• PROBLEM STATEMENT: Scan the records below for the word "between" and give only the number of lines that hold it.

• EXERCISE INPUT:
^^^^^^^^

import Mathlib
import Summits.ValiantsHypothesis.ValiantsHypothesis.Theorems.TriangularDimersDivisionEasy.Negative.Peeling
import Summits.ValiantsHypothesis.ValiantsHypothesis.Theorems.TriangularDimersDivisionEasy.Negative.Rows

/-!
# `TriangularDimersDivisionEasy` — negative-side toolkit 6b: many far-apart mixed gadgets

Crux `stmt-ValiantsHypothesis-5067` (`Theses.DivisionGap.TriangularDimersDivisionEasy`, route
DivisionGap).  Standing disprover (cdisprove gen 1); step V3 of the load-bearing lemma
`false_without_division` (Valiant 1980, Thm 1, for the rhombus; cf. his Lemmas 6–7).

For a balanced vertex set `A ⊆ R_n` (`n² < 3|A| ≤ 2n²`, `n ≥ 8`) there are validly placed, pairwise
far-apart gadgets whose centre edges are mixed for `A`, at least `(n - 60)/24` of them
(`exists_gadgets`).  Either many inner rows contain a horizontal mixed edge (take those in one residue
class mod 8: transposed gadgets), or few do; then (`exists_full_row` for `A` and for `Aᶜ`) there are an
inner-full and an inner-empty row, and every inner column (one residue class mod 8 of them) carries a
vertical mixed edge between the two (discrete intermediate value theorem: direct gadgets).
[folklore]
-/

namespace Summit.ValiantsHypothesis.ValiantsHypothesis.Theorems.TriangularDimersDivisionEasy.Negative

open scoped BigOperators

set_option linter.dupNamespace false

noncomputable section

open Classical

variable {n : ℕ}

/-! ## Selection tools -/

/-- Pigeonhole over residues mod `8`. [folklore] -/
theorem exists_mod_class {α : Type*} (S : Finset α) (f : α → ℕ) :
    ∃ r < 8, S.card ≤ 8 * (S.filter fun a => f a % 8 = r).card := by
  have hsum : ∑ r ∈ Finset.range 8, (S.filter fun a => f a % 8 = r).card = S.card := by
    rw [← Finset.card_eq_sum_card_fiberwise (f := fun a => f a % 8) (t := Finset.range 8)]
    intro a _
    exact Finset.mem_range.2 (Nat.mod_lt _ (by norm_num))
  by_contra h
  push Not at h
  have : ∑ r ∈ Finset.range 8, 8 * (S.filter fun a => f a % 8 = r).card < ∑ _r ∈ Finset.range 8, S.card := by
    apply Finset.sum_lt_sum_of_nonempty (Finset.nonempty_range_iff.2 (by norm_num))
    intro r hr
    exact h r (Finset.mem_range.1 hr)
  rw [← Finset.mul_sum, hsum, Finset.sum_const, Finset.card_range, smul_eq_mul] at this
  exact lt_irrefl _ this

/-- Distinct numbers in one residue class mod `8` are `≥ 8` apart. [folklore] -/
theorem eight_le_abs_sub {a b : ℕ} (hab : a ≠ b) (hmod : a % 8 = b % 8) : (8 : ℤ) ≤ |(a : ℤ) - (b : ℤ)| := by
  rw [le_abs]
  obtain ⟨k, hk⟩ := Nat.ModEq.dvd hmod.symm
  rcases lt_or_gt_of_ne hab with h | h <;> omega

/-- Discrete intermediate value theorem. [folklore] -/
theorem exists_step (P : ℕ → Prop) {a b : ℕ} (hab : a ≤ b) (ha : P a) (hb : ¬ P b) :
    ∃ k, a ≤ k ∧ k < b ∧ P k ∧ ¬ P (k + 1) := by
  induction b, hab using Nat.le_induction with
  | base => exact absurd ha hb
  | succ m hm ih =>
    by_cases hPm : P m
    · exact ⟨m, hm, Nat.lt_succ_self m, hPm, hb⟩
    · obtain ⟨k, h1, h2, h3, h4⟩ := ih hPm
      exact ⟨k, h1, Nat.lt_succ_of_lt h2, h3, h4⟩

/-! ## Identifying the centre edge of a placed gadget -/

/-- Ball index `18` is the origin `(0,0)` of the centre edge. [folklore] -/
theorem coord_18 : coord 18 = (0, 0) := by decide
/-- Ball index `25` is the end `(1,0)` of the centre edge. [folklore] -/
theorem coord_25 : coord 25 = (1, 0) := by decide

/-- The placed origin of a gadget centred at `(i, j)` is the vertex `(i, j)`. [folklore] -/
theorem vtx_18_eq (hn : 0 < n) (o : Bool) {i j : ℕ} (hi : i < n) (hj : j < n)
    (hV : Valid n o ((i : ℤ), (j : ℤ))) :
    vtx hn o ((i : ℤ), (j : ℤ)) 18 = ((⟨i, hi⟩, ⟨j, hj⟩) : Vtx n) := by
  apply zof_injective
  rw [zof_vtx hn o _ hV (by norm_num), coord_18]
  cases o <;> simp [place, zof]

/-- For a transposed gadget centred at `(i, j)` the centre edge ends at `(i, j+1)`. [folklore] -/
theorem vtx_25_eq_true (hn : 0 < n) {i j : ℕ} (hi : i < n) (hj : j + 1 < n)
    (hV : Valid n true ((i : ℤ), (j : ℤ))) :
    vtx hn true ((i : ℤ), (j : ℤ)) 25 = ((⟨i, hi⟩, ⟨j + 1, hj⟩) : Vtx n) := by
  apply zof_injective
  rw [zof_vtx hn true _ hV (by norm_num), coord_25]
  simp [place, zof]

/-- For a direct gadget centred at `(i, j)` the centre edge ends at `(i+1, j)`. [folklore] -/
theorem vtx_25_eq_false (hn : 0 < n) {i j : ℕ} (hi : i + 1 < n) (hj : j < n)
    (hV : Valid n false ((i : ℤ), (j : ℤ))) :
    vtx hn false ((i : ℤ), (j : ℤ)) 25 = ((⟨i + 1, hi⟩, ⟨j, hj⟩) : Vtx n) := by
  apply zof_injective
  rw [zof_vtx hn false _ hV (by norm_num), coord_25]
  simp [place, zof]

/-! ## The gadgets -/

section Select

variable (hn : 0 < n) (A : Finset (Vtx n))

/-- Mixedness of the centre edge of `g` for `A`. [folklore] -/
def MixedGad (g : Gad) : Prop :=
  (uOf hn g ∈ A ∧ vOf hn g ∉ A) ∨ (uOf hn g ∉ A ∧ vOf hn g ∈ A)

/-- Case (b): a horizontal mixed edge in an inner row gives a valid mixed (transposed) gadget. [folklore] -/
theorem gadget_of_mixedRow {i : ℕ} (hin : Inner n i) (hmix : MixedRow A i) :
    ∃ j : ℕ, Valid n true ((i : ℤ), (j : ℤ)) ∧ MixedGad hn A (true, ((i : ℤ), (j : ℤ))) := by
  obtain ⟨j, hj3, hj5, hne⟩ := hmix
  obtain ⟨hi3, hi4⟩ := hin
  have hV : Valid n true ((i : ℤ), (j : ℤ)) := valid_of_bounds_true (by simp; omega) (by simp; omega)
    (by simp; omega) (by simp; omega)
  refine ⟨j, hV, ?_⟩
  have hi : i < n := by omega
  have hj : j < n := by omega
  have hj1 : j + 1 < n := by omega
  unfold MixedGad uOf vOf
  rw [vtx_18_eq hn true hi hj hV, vtx_25_eq_true hn hi hj1 hV]
  rw [memN_iff hi hj, memN_iff hi hj1] at hne
  tauto

/-- Case (c): a vertical mixed edge in an inner column gives a valid mixed (direct) gadget. [folklore] -/
theorem gadget_of_vertical {k j : ℕ} (hk3 : 3 ≤ k) (hk5 : k + 5 ≤ n) (hj : Inner n j)
    (hne : ¬ (memN A k j ↔ memN A (k + 1) j)) :
    Valid n false ((k : ℤ), (j : ℤ)) ∧ MixedGad hn A (false, ((k : ℤ), (j : ℤ))) := by
  obtain ⟨hj3, hj4⟩ := hj
  have hV : Valid n false ((k : ℤ), (j : ℤ)) := valid_of_bounds_false (by simp; omega) (by simp; omega)
    (by simp; omega) (by simp; omega)
  refine ⟨hV, ?_⟩
  have hk : k < n := by omega
  have hk1 : k + 1 < n := by omega
  have hjn : j < n := by omega
  unfold MixedGad uOf vOf
  rw [vtx_18_eq hn false hk hjn hV, vtx_25_eq_false hn hk1 hjn hV]
  rw [memN_iff hk hjn, memN_iff hk1 hjn] at hne
  tauto

/-- The mixed inner rows. [folklore] -/
def Mrows : Finset (Fin n) := Finset.univ.filter fun i : Fin n => Inner n i ∧ MixedRow A i

/-- A row is mixed for `Aᶜ` iff it is mixed for `A`. [folklore] -/
theorem mixedRow_compl {i : ℕ} (hi : i < n) : MixedRow Aᶜ i ↔ MixedRow A i := by
  unfold MixedRow
  constructor
  · rintro ⟨j, h1, h2, h3⟩
    refine ⟨j, h1, h2, fun h => h3 ?_⟩
    rw [memN_iff hi (by omega), memN_iff hi (by omega), Finset.mem_compl, Finset.mem_compl]
    rw [memN_iff hi (by omega), memN_iff hi (by omega)] at h
    exact not_congr h
  · rintro ⟨j, h1, h2, h3⟩
    refine ⟨j, h1, h2, fun h => h3 ?_⟩
    rw [memN_iff hi (by omega), memN_iff hi (by omega)]
    rw [memN_iff hi (by omega), memN_iff hi (by omega), Finset.mem_compl, Finset.mem_compl] at h
    exact not_iff_not.1 h

/-- **Many far-apart mixed gadgets from a balanced set** (Valiant 1980, Lemmas 6–7, for the rhombus).
[folklore] -/
theorem exists_gadgets (h8 : 8 ≤ n) (hA1 : n * n < 3 * A.card) (hA2 : 3 * A.card ≤ 2 * (n * n)) :
    ∃ G : List Gad, n ≤ 24 * G.length + 60 ∧ (∀ g ∈ G, Valid n g.1 g.2) ∧ G.Pairwise Far ∧
      ∀ g ∈ G, MixedGad hn A g := by
  by_cases hcase : 3 * (Mrows A).card + 37 ≤ n
  · -- CASE (c): few mixed rows ⇒ an inner-full row `i_f` and an inner-empty row `i_e`
    obtain ⟨i_f, hfin, -, hfull⟩ := exists_full_row A (Mrows A)
      (fun i hin hm => Finset.mem_filter.2 ⟨Finset.mem_univ _, hin, hm⟩) hcase hA1.le
    have hcompl : n * n ≤ 3 * Aᶜ.card := by
      rw [Finset.card_compl, Fintype.card_prod, Fintype.card_fin]
      omega
    obtain ⟨i_e, hein, -, hemp⟩ := exists_full_row Aᶜ (Mrows A)
      (fun i hin hm => Finset.mem_filter.2 ⟨Finset.mem_univ _, hin, (mixedRow_compl A i.2).1 hm⟩) hcase hcompl
    have hemp' : ∀ j, Inner n j → ¬ memN A i_e j := by
      intro j hj hmem
      obtain ⟨h1, h2, h3⟩ := hemp j hj
      rw [Finset.mem_compl] at h3
      exact h3 ((memN_iff h1 h2).1 hmem)
    -- for every inner column a vertical mixed edge between the two rows
    have hcol : ∀ j, Inner n j → ∃ k, 3 ≤ k ∧ k + 5 ≤ n ∧ ¬ (memN A k j ↔ memN A (k + 1) j) := by
      intro j hj
      have hPf : memN A i_f j := hfull j hj
      have hPe : ¬ memN A i_e j := hemp' j hj
      rcases lt_or_gt_of_ne (show (i_f : ℕ) ≠ i_e from fun h => hPe (h ▸ hPf)) with hlt | hlt
      · obtain ⟨k, h1, h2, h3, h4⟩ := exists_step (fun k => memN A k j) hlt.le hPf hPe
        refine ⟨k, ?_, ?_, fun h => h4 (h.1 h3)⟩
        · have := hfin.1; omega
        · have := hein.2; omega
      · obtain ⟨k, h1, h2, h3, h4⟩ := exists_step (fun k => ¬ memN A k j) hlt.le hPe (not_not.2 hPf)
        refine ⟨k, ?_, ?_, fun h => h4 (fun h5 => h3 (h.2 h5))⟩
        · have := hein.1; omega
        · have := hfin.2; omega
    choose! kOf hkOf using hcol
    -- inner columns in the best residue class
    set C : Finset ℕ := (Finset.Ico 3 (n - 3)).filter fun j => True with hC
    obtain ⟨r, hr, hclass⟩ := exists_mod_class (Finset.Ico 3 (n - 3)) id
    set R : Finset ℕ := (Finset.Ico 3 (n - 3)).filter fun j => id j % 8 = r with hR
    have hRinner : ∀ j ∈ R, Inner n j := by
      intro j hj
      rw [hR, Finset.mem_filter, Finset.mem_Ico] at hj
      exact ⟨hj.1.1, by omega⟩
    refine ⟨R.toList.map fun j => (false, ((kOf j : ℤ), (j : ℤ))), ?_, ?_, ?_, ?_⟩
    · rw [List.length_map, Finset.length_toList]
      have : (Finset.Ico 3 (n - 3)).card = n - 6 := by simp; omega
      rw [this] at hclass
      omega
    · intro g hg
      rw [List.mem_map] at hg
      obtain ⟨j, hj, rfl⟩ := hg
      rw [Finset.mem_toList] at hj
      obtain ⟨h1, h2, h3⟩ := hkOf j (hRinner j hj)
      exact (gadget_of_vertical hn A h1 h2 (hRinner j hj) h3).1
    · rw [List.pairwise_map]
      apply List.Pairwise.imp_of_mem (R := fun a b => a ≠ b)
      · intro j j' hj hj' hne
        rw [Finset.mem_toList] at hj hj'
        right
        simp only
        have hm : j % 8 = j' % 8 := by
          rw [hR, Finset.mem_filter] at hj hj'
          simp only [id] at hj hj'
          rw [hj.2, hj'.2]
        exact eight_le_abs_sub hne hm
      · exact (Finset.nodup_toList R).pairwise_of_forall_ne (fun a _ b _ hab => hab)
    · intro g hg
      rw [List.mem_map] at hg
      obtain ⟨j, hj, rfl⟩ := hg
      rw [Finset.mem_toList] at hj
      obtain ⟨h1, h2, h3⟩ := hkOf j (hRinner j hj)
      exact (gadget_of_vertical hn A h1 h2 (hRinner j hj) h3).2
  · -- CASE (b): many mixed rows
    push Not at hcase
    have hrows : ∀ i ∈ Mrows A, ∃ j : ℕ, Valid n true (((i : ℕ) : ℤ), (j : ℤ)) ∧
        MixedGad hn A (true, (((i : ℕ) : ℤ), (j : ℤ))) := by
      intro i hi
      rw [Mrows, Finset.mem_filter] at hi
      exact gadget_of_mixedRow hn A hi.2.1 hi.2.2
    choose! jOf hjOf using hrows
    obtain ⟨r, hr, hclass⟩ := exists_mod_class (Mrows A) (fun i => (i : ℕ))
    set R : Finset (Fin n) := (Mrows A).filter fun i => (i : ℕ) % 8 = r with hR
    refine ⟨R.toList.map fun i : Fin n => (true, ((i.val : ℤ), ((jOf i : ℕ) : ℤ))), ?_, ?_, ?_, ?_⟩
    · rw [List.length_map, Finset.length_toList]
      omega
    · intro g hg
      rw [List.mem_map] at hg
      obtain ⟨i, hi, rfl⟩ := hg
      rw [Finset.mem_toList, hR, Finset.mem_filter] at hi
      exact (hjOf i hi.1).1
    · rw [List.pairwise_map]
      apply List.Pairwise.imp_of_mem (R := fun a b => a ≠ b)
      · intro i i' hi hi' hne
        rw [Finset.mem_toList, hR, Finset.mem_filter] at hi hi'
        left
        simp only
        exact eight_le_abs_sub (fun h => hne (Fin.ext h)) (by rw [hi.2, hi'.2])
      · exact (Finset.nodup_toList R).pairwise_of_forall_ne (fun a _ b _ hab => hab)
    · intro g hg
      rw [List.mem_map] at hg
      obtain ⟨i, hi, rfl⟩ := hg
      rw [Finset.mem_toList, hR, Finset.mem_filter] at hi
      exact (hjOf i hi.1).2

end Select

end

end Summit.ValiantsHypothesis.ValiantsHypothesis.Theorems.TriangularDimersDivisionEasy.Negative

^^^^^^^^

• PROBLEM SOLUTION: 2